Saturday, January 4, 2025: 3:30 PM
Gramercy (Sheraton New York)
This paper develops a framework for understanding patterns of inclusion and exclusion in American history in racial, ethnic, religious, and class terms. While recent efforts to make sense of these patterns have focused heavily on racial factors, these efforts have underemphasized other important factors that have played a critical role in shaping the American experience. I deploy the British sociologist T. H. Marshall’s tripartite analysis of citizenship – civil, political, and social -- as the foundation of a framework for analyzing these patterns more fully. I argue that American history can be understood as a process combining 1) the acquisition of territory and populations and their full, partial, or non-incorporation into civic citizenship -- i.e., civic membership and equality before the law; 2) struggles over acquisition of political citizenship – that is, access to the vote; and 3) debates over social citizenship – i.e., full membership in the society, which depends on access to education and to social supports for the vulnerable.
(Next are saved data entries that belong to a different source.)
import Summits.BirchSwinnertonDyer.BirchSwinnertonDyer.Theorems.EisensteinPrimesResidualDevissageFiniteKernel
import Literature.NumberTheory.EllipticCurves.TwoVariableControlLocalKernelProofs
import HarnessLib

/-!
# Crux O2 `BDPSelmerLowerDivisibilityAtTwo` (stmt-BirchSwinnertonDyer-24728), line of record v7
# `two_variable_gv_squeeze_two` (0dcdfdc8ec98ae85), stub P5 `stub_eisensteinDevissage`: the RESIDUAL DÉVISSAGE for
# Greenberg–Vatsal's datum Selmer group of Castella's data (INERTIA condition above the strict prime `𝔭`)

Cell `bsd-2adic`, seat `bsd-2adic-conv-1` GEN 40 (`--supports stmt-BirchSwinnertonDyer-24728`, helper). THEOREMS ONLY:
no definition, no named fact, no instance, no `sorry`; nothing about any elliptic curve's `L`-function is asserted;
O2 / 19556 / 19218 stay OPEN; BSD is proved for no curve by this file.

## What

The v7 stub P5 (`EisensteinDevissageAt W K`, seat 2's `Lines/split_prime_line_finite_two.lean`) bounds the `2`-torsion
of `datumSelmerInfty κ₂ E_K[2^∞] (Castella2018.AcSelmer.bdpData _ 2 v̄) ∅` — Greenberg–Vatsal's datum Selmer group
(`GreenbergVatsal2000.datumSelmer`): UNRAMIFIED (restriction to `H ⊓ I_w` vanishes, all conjugates) at the finite
`w ∉ S₀`, `w ∤ p`, Greenberg's INERTIA condition for Castella's strict datum above `𝔭 = v̄` (again `res_{H ⊓ I_𝔭} = 0`,
`mem_greenbergKer_strictDatum_iff_resOfLe_eq_zero`), nothing above the other primes over `p` (relaxed datum) —
by the same group for the trivial module, along `0 → 𝟙 → E[2] → 𝟙 → 0`.  The cell `bsd-eis` proved the
corresponding dévissage for Castella's STRICT group `datumStrictSelmer` (DECOMPOSITION group at `𝔭`;
`ResidualDevissageFiniteKernel.finite_datumStrictSelmer_of_devissage_of_finite`, CGLS 2022 Prop. 17 without the
non-anomalous clause).  This file is the INERTIA-AT-`𝔭` twin, for ANY number field `K`, ANY `ℤ_p`-extension `κ`
(`H = ker κ`), ANY prime `p`, ANY finite-or-not `S₀`, ANY `𝔭 ∋ p` finitely decomposed in `K_∞` (`D_𝔭 ⊄ ker κ`):

* §1 `forall_resOfLe_inf_inertia_conjH1_eq_zero_of_reps` — representatives for the places of `K_∞` above `𝔭` in
  the INERTIA currency: the conditions `res_{H ⊓ I_𝔭}(conj_σ x) = 0` for ALL `σ ∈ Γ_K` follow from those at `σ = τ i`,
  `κ(τ i) = i`, `i < p^c` (the tree's `UniversalToricDescentResidualSelmerFinite.forall_resOfLe_conjH1_eq_zero_of_reps`
  with `D_𝔭` replaced by `I_𝔭`, through tower-1's conjugation invariance `resOfLe_inf_inertia_conjH1_eq_zero_iff`);
* §2 `mem_datumSelmer_bdpData_iff` — membership in `S^{S₀}_M(K̄^H)` for Castella's data as plain restrictions
  (`res_{H ⊓ I_w}(conj_σ c) = 0` at `w ∉ S₀`, `w ∤ p`, and at `w = 𝔭`); `resH1Hom_id_mem_datumSelmer_bdpData` — a
  `Γ_K`-equivariant map of coefficients maps `S^{S₀}_M` into `S^{S₀}_{M'}`;
* §3 **`finite_preimage_datumSelmer_of_finite_ker`** — for `j : A → B` equivariant with `j_*` injective on
  `H¹(H ⊓ I_w, ·)` at the good `w ∉ S₀` (U) and FINITE kernel on `H¹(H ⊓ I_𝔭, ·)`: `S^{S₀}_A` finite ⟹
  `j_*⁻¹ S^{S₀}_B` finite (the signature argument of Lim–Sujatha / Greenberg §3 at the places above `𝔭`);
* §4 **`finite_datumSelmer_of_devissage_of_finite`** (+ `…_of_unramified`) — for an equivariant exact
  `0 → A → B → C → 0` with `C` finite: `S^{S₀}_A` finite ∧ `S^{S₀}_C` finite ⟹ `S^{S₀}_B` finite.

References: [CastellaGrossiLeeSkinner2022] §1.4 Prop. 17; [LimSujatha2018] §3 Prop. 3.2; [GreenbergLNM1716] §3 Lemmas 3.1–3.3;
[GreenbergVatsal2000] §2 pp. 16–17, 20; [Greenberg1989] §1 p. 98 (4); [SerreGaloisCohomology1997] I §2.2, §2.5, §5.
-/

set_option autoImplicit false
-- D-0017: the summit and its sub-problem share the name `BirchSwinnertonDyer`.
set_option linter.dupNamespace false

noncomputable section

open scoped Classical

namespace Summit.BirchSwinnertonDyer.BirchSwinnertonDyer.Theorems.TwoAdicBDPEisensteinDevissage

open NumberField IsDedekindDomain Field
open Literature.NumberTheory.EllipticCurves Literature.NumberTheory.EllipticCurves.GreenbergSelmer
  Literature.NumberTheory.EllipticCurves.GreenbergVatsal2000
  Literature.NumberTheory.EllipticCurves.FineSelmerCoefficientMap
  Literature.NumberTheory.GaloisRepresentations
  Summit.BirchSwinnertonDyer.BirchSwinnertonDyer.Theorems.UniversalToricDescentResidualSelmer
  Summit.BirchSwinnertonDyer.BirchSwinnertonDyer.Theorems.CumulativeHeegnerInclusionAtThreeStubB1Devissage
  Summit.BirchSwinnertonDyer.BirchSwinnertonDyer.Theorems.CumulativeHeegnerInclusionAtThreeStubB1DevissageNamed
  Summit.BirchSwinnertonDyer.BirchSwinnertonDyer.Theorems.ResidualDevissageFiniteKernel

/-! ### §1 Representatives for the places of `K_∞` above a finitely decomposed place, INERTIA currency -/

section Reps

variable {K : Type} [Field K] [NumberField K] {p : ℕ} [Fact p.Prime] {κ : ZpExtension K p}

/-- **Representatives for the places of `K_∞` above `v` (`D_v ⊄ ker κ`), inertia currency.** There is `c` such that,
for any elements `τ i` with `κ(τ i) = i` (`i < p^c`), the conditions «`res_{H ⊓ I_v}(conj_σ x) = 0`» for ALL
`σ ∈ Γ_K` follow from those for `σ = τ i`, `i < p^c`: `κ(D_v)` is closed and contains some `κ(δ) ≠ 1`, hence
`⊇ p^c ℤ_p`, so every `σ` is `δ · τ i · h` with `δ ∈ D_v`, `h ∈ ker κ`; `conj_h = id` (`conjH1_of_mem_holds`) and
`conj_δ` preserves the condition because `D_v` normalises `I_v` (`resOfLe_inf_inertia_conjH1_eq_zero_iff`).
[cite: GreenbergLNM1716, §3 (p. 85: the places of `F_n` lying over `v`)] [cite: SerreGaloisCohomology1997, I §2.5] -/
theorem forall_resOfLe_inf_inertia_conjH1_eq_zero_of_reps {M : Type} [AddCommGroup M]
    [DistribMulAction (absoluteGaloisGroup K) M] [TopologicalSpace M] [DiscreteTopology M]
    (v : HeightOneSpectrum (𝓞 K)) (hv : ¬ (decomp v ≤ κ.kerSubgroup)) :
    ∃ c : ℕ, ∀ (τ : ℕ → absoluteGaloisGroup K),
      (∀ i, κ (τ i) = Multiplicative.ofAdd ((i : ℕ) : ℤ_[p])) →
      ∀ x : Literature.NumberTheory.EllipticCurves.subgroupH1 κ.kerSubgroup M,
        (∀ i, i < p ^ c → resOfLe M (inf_le_left : κ.kerSubgroup ⊓ inertia v ≤ κ.kerSubgroup)
          (Literature.NumberTheory.EllipticCurves.conjH1 κ.kerSubgroup M (τ i) x) = 0) →
        ∀ σ : absoluteGaloisGroup K,
          resOfLe M (inf_le_left : κ.kerSubgroup ⊓ inertia v ≤ κ.kerSubgroup)
            (Literature.NumberTheory.EllipticCurves.conjH1 κ.kerSubgroup M σ x) = 0 := by
  -- the closed subgroup `κ(D_v)` and a non-zero element `u` in it
  obtain ⟨δv, hδvD, hδv⟩ : ∃ δ ∈ decomp v, δ ∉ κ.kerSubgroup := Set.not_subset.mp hv
  rw [ZpExtension.mem_kerSubgroup] at hδv
  set u : ℤ_[p] := (κ δv).toAdd with hudef
  have hu0 : u ≠ 0 := fun h ↦ hδv (Multiplicative.toAdd.injective h)
  let Z : AddSubgroup ℤ_[p] :=
    AddSubgroup.toSubgroup.symm ((decomp v).map
      (κ.toContinuousMonoidHom : absoluteGaloisGroup K →* Multiplicative ℤ_[p]))
  have hZmem : ∀ y : ℤ_[p], y ∈ Z ↔ ∃ δ ∈ decomp v, κ δ = Multiplicative.ofAdd y := fun y ↦ by
    change Multiplicative.ofAdd y ∈ (decomp v).map _ ↔ _
    rw [Subgroup.mem_map]
    rfl
  have hZclosed : IsClosed (Z : Set ℤ_[p]) := by
    have hc : IsCompact (((decomp v).map
        (κ.toContinuousMonoidHom : absoluteGaloisGroup K →* Multiplicative ℤ_[p]) :
        Subgroup (Multiplicative ℤ_[p])) : Set (Multiplicative ℤ_[p])) := by
      rw [Subgroup.coe_map]
      exact (Kobayashi2003.isCompact_decomp v).image κ.toContinuousMonoidHom.continuous
    exact hc.isClosed
  have huZ : u ∈ Z := (hZmem u).mpr ⟨δv, hδvD, rfl⟩
  refine ⟨u.valuation, fun τ hτ x hx σ ↦ ?_⟩
  set c := u.valuation with hc
  -- write `κ σ = i + p^c z`, `i < p^c`
  set y : ℤ_[p] := (κ σ).toAdd with hy
  set i : ℕ := (PadicInt.toZModPow c y).val with hi
  have hi_lt : i < p ^ c := ZMod.val_lt _
  have hyi : y - i ∈ Ideal.span {(p : ℤ_[p]) ^ c} := by
    rw [← PadicInt.ker_toZModPow, RingHom.mem_ker, map_sub, map_natCast, hi, ZMod.natCast_zmod_val,
      sub_self]
  obtain ⟨z, hz⟩ := Ideal.mem_span_singleton.mp hyi
  -- `p^c z ∈ κ(D_v)`: `y - i = κ δ`
  obtain ⟨δ, hδD, hδ⟩ := (hZmem _).mp (hz ▸ pow_valuation_mul_mem_of_isClosed Z hZclosed huZ hu0 z :
    y - i ∈ Z)
  -- `h = (δ τ_i)⁻¹ σ ∈ ker κ`
  have hh : (δ * τ i)⁻¹ * σ ∈ κ.kerSubgroup := by
    rw [ZpExtension.mem_kerSubgroup, map_mul, map_inv, map_mul, hδ, hτ i]
    apply Multiplicative.toAdd.injective
    rw [toAdd_mul, toAdd_inv, toAdd_mul, toAdd_ofAdd, toAdd_ofAdd, toAdd_one, ← hy]
    ring
  have hσ : σ = δ * (τ i * ((δ * τ i)⁻¹ * σ)) := by group
  rw [hσ, Literature.NumberTheory.EllipticCurves.conjH1_mul_holds, AddMonoidHom.comp_apply,
    Literature.NumberTheory.EllipticCurves.conjH1_mul_holds, AddMonoidHom.comp_apply,
    Literature.NumberTheory.EllipticCurves.conjH1_of_mem_holds κ.kerSubgroup M hh,
    AddMonoidHom.id_apply]
  exact (resOfLe_inf_inertia_conjH1_eq_zero_iff κ.kerSubgroup v hδD _).mpr (hx i hi_lt)

end Reps

/-! ### §2 Membership in `S^{S₀}_M(K̄^H)` for Castella's data, as plain restrictions; functoriality -/

section Membership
While the constitutional self-understanding of the United States presupposes that “all men are created equal,” the degree to which that putative universal equality has been realized in fact varies across time and from group to group. African-origin peoples, for example, were by no means eligible to be Americans until after the Civil War, and then the vote was largely denied Black Americans in much of the country before 1965. Meanwhile, Jews have always been able to enter the country, become citizens, and exercise the vote, but they tended to be regarded as social inferiors until after the Second World War. This was also true of other non-Protestants until at least the 1960s; similar patterns seem to prevail with regard to the Asian populations that have arrived since the mid-1960s. I also examine efforts to supplant exclusion with inclusion.